# [Data for this exercise]
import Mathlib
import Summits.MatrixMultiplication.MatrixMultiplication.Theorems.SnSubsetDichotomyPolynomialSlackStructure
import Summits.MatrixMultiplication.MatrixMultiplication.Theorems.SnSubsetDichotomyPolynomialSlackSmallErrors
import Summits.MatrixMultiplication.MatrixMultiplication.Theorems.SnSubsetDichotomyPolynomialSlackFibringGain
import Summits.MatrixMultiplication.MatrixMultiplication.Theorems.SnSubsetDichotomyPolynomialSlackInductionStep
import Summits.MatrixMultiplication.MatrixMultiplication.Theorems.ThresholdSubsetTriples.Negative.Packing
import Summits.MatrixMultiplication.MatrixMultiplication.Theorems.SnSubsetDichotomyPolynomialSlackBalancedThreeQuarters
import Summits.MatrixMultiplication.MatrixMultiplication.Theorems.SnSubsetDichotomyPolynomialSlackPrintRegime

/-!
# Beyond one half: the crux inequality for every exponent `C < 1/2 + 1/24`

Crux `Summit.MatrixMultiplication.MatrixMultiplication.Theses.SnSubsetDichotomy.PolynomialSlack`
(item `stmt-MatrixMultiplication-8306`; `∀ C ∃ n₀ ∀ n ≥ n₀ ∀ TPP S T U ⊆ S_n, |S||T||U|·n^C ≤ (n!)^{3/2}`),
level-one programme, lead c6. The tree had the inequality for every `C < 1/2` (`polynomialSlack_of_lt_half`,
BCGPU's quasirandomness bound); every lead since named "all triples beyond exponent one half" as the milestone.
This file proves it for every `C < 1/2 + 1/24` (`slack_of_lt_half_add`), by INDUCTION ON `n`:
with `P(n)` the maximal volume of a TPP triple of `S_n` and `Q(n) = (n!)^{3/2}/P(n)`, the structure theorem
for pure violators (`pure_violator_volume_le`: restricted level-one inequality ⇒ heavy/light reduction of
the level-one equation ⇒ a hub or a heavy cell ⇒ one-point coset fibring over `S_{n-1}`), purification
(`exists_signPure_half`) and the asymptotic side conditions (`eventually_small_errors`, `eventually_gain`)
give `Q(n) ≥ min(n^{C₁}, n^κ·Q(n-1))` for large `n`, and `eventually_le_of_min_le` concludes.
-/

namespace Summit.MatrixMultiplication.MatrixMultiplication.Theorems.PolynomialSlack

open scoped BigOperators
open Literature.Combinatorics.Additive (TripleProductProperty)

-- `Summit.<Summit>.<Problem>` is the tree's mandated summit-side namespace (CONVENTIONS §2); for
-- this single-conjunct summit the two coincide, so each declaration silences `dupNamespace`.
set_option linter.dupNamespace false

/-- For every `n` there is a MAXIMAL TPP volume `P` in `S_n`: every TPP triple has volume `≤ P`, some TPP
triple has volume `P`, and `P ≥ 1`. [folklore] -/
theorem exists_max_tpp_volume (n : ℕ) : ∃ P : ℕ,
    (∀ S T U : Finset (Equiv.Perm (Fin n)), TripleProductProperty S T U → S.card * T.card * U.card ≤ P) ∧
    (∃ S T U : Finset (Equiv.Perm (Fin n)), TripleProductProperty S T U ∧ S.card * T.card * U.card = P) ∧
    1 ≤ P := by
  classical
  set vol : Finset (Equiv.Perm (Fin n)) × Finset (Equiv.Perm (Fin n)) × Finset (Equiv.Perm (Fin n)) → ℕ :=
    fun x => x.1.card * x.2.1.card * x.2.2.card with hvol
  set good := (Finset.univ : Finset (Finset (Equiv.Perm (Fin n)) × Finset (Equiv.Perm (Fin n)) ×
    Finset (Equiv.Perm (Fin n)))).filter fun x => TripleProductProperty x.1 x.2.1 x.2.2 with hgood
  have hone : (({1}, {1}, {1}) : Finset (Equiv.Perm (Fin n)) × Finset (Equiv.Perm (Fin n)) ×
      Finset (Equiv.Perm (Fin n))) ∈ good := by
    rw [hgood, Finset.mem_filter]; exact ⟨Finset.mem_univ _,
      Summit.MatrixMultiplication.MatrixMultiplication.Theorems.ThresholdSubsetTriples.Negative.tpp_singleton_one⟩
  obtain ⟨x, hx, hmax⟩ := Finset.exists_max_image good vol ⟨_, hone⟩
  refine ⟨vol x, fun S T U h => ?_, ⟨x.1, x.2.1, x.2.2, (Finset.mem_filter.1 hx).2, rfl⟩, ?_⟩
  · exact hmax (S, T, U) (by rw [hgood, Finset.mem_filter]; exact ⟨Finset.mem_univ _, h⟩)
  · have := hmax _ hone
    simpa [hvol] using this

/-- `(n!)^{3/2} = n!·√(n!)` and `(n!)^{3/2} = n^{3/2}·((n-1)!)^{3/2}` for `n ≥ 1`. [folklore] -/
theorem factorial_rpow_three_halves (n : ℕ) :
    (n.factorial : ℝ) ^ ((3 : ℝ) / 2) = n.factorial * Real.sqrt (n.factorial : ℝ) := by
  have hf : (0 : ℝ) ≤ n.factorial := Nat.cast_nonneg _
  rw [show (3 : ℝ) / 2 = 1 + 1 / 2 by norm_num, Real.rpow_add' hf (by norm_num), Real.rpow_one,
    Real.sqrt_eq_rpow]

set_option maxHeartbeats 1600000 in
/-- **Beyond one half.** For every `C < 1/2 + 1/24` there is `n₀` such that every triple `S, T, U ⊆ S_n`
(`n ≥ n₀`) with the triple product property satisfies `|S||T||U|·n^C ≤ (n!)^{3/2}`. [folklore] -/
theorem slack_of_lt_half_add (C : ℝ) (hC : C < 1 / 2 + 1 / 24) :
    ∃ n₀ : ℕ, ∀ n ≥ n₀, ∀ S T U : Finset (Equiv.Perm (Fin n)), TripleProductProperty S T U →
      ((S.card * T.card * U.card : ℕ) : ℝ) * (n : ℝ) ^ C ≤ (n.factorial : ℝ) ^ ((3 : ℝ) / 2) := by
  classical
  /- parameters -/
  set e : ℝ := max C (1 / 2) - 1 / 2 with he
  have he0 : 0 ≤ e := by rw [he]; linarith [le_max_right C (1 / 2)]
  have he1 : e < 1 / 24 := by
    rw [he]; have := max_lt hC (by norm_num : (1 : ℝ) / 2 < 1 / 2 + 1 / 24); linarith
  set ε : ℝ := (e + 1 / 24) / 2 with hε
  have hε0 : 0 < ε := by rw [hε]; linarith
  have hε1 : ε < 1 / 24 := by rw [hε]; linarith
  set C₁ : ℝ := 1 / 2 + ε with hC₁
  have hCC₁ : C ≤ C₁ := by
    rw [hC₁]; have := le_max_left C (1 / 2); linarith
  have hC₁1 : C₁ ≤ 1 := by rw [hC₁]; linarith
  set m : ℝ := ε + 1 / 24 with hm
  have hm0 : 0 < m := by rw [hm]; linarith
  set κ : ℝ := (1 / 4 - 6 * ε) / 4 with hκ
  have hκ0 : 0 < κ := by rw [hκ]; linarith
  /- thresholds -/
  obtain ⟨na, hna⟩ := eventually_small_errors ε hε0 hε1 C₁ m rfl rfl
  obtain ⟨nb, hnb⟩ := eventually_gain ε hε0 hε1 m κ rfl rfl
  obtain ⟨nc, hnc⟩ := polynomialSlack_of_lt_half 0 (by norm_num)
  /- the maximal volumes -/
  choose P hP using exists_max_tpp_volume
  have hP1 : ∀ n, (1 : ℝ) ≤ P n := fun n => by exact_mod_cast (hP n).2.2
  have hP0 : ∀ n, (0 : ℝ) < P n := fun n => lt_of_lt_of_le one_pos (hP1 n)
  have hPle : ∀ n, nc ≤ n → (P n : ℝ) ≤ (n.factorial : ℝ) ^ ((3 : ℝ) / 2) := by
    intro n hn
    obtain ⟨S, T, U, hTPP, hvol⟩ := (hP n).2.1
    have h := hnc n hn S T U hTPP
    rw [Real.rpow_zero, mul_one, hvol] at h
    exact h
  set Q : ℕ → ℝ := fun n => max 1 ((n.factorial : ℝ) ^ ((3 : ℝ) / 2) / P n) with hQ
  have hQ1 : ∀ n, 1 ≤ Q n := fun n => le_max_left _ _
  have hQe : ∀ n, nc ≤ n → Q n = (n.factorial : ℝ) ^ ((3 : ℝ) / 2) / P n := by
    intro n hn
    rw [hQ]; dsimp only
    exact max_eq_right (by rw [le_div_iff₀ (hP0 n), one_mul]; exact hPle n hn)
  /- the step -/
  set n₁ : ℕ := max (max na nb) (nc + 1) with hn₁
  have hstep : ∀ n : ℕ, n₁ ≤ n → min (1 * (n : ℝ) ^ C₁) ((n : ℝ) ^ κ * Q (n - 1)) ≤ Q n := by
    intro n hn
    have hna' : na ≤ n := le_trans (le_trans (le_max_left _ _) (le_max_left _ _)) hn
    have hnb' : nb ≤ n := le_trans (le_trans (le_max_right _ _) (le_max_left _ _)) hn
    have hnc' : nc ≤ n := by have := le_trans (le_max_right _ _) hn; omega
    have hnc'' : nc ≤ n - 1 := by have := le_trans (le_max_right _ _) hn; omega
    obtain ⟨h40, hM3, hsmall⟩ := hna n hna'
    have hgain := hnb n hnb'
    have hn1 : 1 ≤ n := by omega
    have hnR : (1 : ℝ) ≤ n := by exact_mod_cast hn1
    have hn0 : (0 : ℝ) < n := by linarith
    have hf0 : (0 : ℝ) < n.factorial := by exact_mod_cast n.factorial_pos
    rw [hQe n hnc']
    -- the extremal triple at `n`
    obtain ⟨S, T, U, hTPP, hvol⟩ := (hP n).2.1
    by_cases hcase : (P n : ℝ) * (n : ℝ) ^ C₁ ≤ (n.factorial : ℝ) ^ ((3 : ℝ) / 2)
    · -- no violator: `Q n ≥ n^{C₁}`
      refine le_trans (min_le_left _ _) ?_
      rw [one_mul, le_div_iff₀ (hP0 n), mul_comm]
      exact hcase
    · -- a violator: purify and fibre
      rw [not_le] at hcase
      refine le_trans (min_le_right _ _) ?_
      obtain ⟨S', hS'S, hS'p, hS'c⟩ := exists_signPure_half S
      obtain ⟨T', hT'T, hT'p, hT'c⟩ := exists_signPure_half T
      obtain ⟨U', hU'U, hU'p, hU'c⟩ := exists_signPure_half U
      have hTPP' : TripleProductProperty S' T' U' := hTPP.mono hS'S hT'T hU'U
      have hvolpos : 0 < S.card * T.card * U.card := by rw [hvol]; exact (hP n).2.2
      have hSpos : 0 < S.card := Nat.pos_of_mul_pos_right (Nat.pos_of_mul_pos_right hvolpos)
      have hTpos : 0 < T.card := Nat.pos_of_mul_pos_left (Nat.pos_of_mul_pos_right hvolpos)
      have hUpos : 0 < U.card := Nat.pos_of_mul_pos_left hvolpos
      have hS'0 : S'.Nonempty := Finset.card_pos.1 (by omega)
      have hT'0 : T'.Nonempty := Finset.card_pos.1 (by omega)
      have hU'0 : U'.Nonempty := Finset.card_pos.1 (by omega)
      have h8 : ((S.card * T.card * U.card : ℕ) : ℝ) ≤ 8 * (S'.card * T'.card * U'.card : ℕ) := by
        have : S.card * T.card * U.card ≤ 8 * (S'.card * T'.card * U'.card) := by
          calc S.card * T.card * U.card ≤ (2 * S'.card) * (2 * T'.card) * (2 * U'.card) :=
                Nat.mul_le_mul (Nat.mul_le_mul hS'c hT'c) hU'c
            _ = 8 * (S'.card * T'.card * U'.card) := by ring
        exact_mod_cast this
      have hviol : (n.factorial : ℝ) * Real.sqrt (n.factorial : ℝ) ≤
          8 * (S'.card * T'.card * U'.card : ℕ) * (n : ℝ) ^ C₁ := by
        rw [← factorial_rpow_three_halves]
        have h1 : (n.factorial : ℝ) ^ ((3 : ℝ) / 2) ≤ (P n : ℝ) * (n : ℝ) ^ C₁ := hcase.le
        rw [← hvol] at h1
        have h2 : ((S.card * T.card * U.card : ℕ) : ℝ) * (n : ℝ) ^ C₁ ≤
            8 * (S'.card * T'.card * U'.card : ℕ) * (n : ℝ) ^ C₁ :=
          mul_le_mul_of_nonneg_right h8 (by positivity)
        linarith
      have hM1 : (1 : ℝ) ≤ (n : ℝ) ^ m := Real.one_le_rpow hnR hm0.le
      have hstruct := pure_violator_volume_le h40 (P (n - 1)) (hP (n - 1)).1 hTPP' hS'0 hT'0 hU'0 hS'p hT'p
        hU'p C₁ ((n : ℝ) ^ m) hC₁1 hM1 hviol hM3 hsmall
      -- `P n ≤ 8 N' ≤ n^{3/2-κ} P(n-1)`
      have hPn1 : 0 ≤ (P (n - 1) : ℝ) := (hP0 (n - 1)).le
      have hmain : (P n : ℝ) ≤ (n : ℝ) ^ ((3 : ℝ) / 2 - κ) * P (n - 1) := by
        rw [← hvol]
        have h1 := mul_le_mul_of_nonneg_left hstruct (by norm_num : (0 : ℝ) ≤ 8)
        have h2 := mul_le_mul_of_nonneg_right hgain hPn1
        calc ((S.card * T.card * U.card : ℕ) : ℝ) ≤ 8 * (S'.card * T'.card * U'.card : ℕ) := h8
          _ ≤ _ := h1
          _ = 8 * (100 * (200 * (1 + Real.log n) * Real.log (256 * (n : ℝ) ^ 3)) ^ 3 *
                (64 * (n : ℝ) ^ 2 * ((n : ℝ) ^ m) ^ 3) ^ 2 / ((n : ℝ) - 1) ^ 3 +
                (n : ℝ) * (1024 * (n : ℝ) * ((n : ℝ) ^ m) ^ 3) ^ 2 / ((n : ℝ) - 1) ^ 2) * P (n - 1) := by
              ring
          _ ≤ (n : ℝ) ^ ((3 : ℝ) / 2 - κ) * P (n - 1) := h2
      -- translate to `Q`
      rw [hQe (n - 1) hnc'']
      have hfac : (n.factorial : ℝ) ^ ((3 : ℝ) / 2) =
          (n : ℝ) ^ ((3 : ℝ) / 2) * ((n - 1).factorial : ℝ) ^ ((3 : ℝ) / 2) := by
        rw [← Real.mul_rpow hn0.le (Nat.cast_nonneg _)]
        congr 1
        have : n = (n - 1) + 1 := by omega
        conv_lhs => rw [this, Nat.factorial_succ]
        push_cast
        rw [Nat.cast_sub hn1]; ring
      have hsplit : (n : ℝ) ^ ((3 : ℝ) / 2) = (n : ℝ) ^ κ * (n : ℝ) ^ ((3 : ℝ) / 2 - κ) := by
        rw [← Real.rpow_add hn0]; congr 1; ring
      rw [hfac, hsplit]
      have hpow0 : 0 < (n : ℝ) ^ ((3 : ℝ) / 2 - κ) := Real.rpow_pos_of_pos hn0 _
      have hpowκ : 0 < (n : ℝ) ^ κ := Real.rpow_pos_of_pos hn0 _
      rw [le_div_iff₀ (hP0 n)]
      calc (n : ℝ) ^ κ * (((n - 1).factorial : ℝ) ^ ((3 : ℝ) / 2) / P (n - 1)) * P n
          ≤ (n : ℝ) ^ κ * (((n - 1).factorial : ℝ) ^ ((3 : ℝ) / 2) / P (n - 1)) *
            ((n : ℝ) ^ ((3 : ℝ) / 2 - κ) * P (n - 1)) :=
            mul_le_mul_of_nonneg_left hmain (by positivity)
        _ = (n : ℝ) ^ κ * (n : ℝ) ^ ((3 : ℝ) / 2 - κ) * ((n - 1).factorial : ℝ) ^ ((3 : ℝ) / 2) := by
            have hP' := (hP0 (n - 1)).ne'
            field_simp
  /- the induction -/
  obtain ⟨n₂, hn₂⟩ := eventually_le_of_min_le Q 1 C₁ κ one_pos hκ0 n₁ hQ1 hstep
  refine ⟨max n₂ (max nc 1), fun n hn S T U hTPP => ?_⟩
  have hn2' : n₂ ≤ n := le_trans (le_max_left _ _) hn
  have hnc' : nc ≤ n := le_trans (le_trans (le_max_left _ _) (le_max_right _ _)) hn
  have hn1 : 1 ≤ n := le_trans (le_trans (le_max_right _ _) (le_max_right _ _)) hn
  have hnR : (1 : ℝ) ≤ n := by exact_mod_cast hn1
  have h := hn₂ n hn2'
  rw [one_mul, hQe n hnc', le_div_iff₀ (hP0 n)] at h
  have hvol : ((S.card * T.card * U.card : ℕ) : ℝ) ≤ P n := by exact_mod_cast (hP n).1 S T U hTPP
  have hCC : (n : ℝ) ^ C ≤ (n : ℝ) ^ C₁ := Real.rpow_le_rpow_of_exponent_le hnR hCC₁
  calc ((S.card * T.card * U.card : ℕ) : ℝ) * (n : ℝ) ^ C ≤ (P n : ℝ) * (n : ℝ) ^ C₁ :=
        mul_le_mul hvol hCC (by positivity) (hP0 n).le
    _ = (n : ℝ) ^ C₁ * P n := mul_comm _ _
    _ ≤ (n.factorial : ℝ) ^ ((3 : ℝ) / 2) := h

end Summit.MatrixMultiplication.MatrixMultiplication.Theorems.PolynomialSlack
==
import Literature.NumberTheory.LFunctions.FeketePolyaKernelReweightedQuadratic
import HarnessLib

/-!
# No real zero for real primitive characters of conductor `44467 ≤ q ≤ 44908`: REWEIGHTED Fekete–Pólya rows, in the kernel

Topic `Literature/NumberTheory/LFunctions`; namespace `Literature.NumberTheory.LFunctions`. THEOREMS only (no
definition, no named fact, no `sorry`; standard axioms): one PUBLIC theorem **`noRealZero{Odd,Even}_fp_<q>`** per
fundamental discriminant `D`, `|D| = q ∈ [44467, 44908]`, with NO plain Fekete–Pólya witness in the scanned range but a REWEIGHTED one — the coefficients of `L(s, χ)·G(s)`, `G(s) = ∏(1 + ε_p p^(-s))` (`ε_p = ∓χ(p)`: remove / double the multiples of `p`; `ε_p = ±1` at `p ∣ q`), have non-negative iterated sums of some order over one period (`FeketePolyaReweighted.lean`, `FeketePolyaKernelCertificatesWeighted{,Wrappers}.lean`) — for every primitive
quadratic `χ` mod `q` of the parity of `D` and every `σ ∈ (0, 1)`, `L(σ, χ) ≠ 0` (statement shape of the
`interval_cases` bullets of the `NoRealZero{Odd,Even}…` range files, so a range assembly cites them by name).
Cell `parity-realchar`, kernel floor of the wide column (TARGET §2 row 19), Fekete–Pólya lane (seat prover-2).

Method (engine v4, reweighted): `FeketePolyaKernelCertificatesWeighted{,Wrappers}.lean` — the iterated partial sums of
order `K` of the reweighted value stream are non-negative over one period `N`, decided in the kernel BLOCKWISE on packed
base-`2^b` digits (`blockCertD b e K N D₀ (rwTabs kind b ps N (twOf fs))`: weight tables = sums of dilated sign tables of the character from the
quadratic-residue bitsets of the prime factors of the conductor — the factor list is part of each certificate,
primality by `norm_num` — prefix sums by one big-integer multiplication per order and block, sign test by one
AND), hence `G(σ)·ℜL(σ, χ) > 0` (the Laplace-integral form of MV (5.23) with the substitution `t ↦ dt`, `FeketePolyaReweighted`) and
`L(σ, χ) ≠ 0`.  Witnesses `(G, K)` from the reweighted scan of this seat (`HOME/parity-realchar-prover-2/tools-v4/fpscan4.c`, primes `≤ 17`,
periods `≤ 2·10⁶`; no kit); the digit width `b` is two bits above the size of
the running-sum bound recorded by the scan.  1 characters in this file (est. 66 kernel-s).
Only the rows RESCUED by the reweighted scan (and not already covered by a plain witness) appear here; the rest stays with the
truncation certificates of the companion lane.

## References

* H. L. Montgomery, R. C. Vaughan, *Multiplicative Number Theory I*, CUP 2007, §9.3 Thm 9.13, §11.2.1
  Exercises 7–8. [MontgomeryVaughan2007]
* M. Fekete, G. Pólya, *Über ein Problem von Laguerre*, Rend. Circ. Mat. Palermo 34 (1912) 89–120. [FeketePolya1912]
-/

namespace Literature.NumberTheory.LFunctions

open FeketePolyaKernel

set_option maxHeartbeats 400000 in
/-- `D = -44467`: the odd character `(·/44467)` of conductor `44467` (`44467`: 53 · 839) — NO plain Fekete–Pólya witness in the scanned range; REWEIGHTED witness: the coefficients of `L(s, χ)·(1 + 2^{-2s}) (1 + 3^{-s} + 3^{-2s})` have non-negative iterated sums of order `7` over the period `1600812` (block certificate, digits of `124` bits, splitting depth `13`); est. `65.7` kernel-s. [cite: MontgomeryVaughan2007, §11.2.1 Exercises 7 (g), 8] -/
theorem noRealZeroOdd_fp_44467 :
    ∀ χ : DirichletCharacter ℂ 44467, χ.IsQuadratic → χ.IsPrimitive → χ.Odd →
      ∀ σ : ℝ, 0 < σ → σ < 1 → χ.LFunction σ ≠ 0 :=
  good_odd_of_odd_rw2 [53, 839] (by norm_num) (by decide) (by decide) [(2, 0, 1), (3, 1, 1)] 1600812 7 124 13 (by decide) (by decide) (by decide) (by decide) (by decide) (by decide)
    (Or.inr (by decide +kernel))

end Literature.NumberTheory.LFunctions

# [What is being asked]
Everything in the material above from the line that has "the structure theorem" through the line that has "the level-one equation" must be duplicated exactly, with no other lines given.

# [Task solution]
with `P(n)` the maximal volume of a TPP triple of `S_n` and `Q(n) = (n!)^{3/2}/P(n)`, the structure theorem
for pure violators (`pure_violator_volume_le`: restricted level-one inequality ⇒ heavy/light reduction of
the level-one equation ⇒ a hub or a heavy cell ⇒ one-point coset fibring over `S_{n-1}`), purification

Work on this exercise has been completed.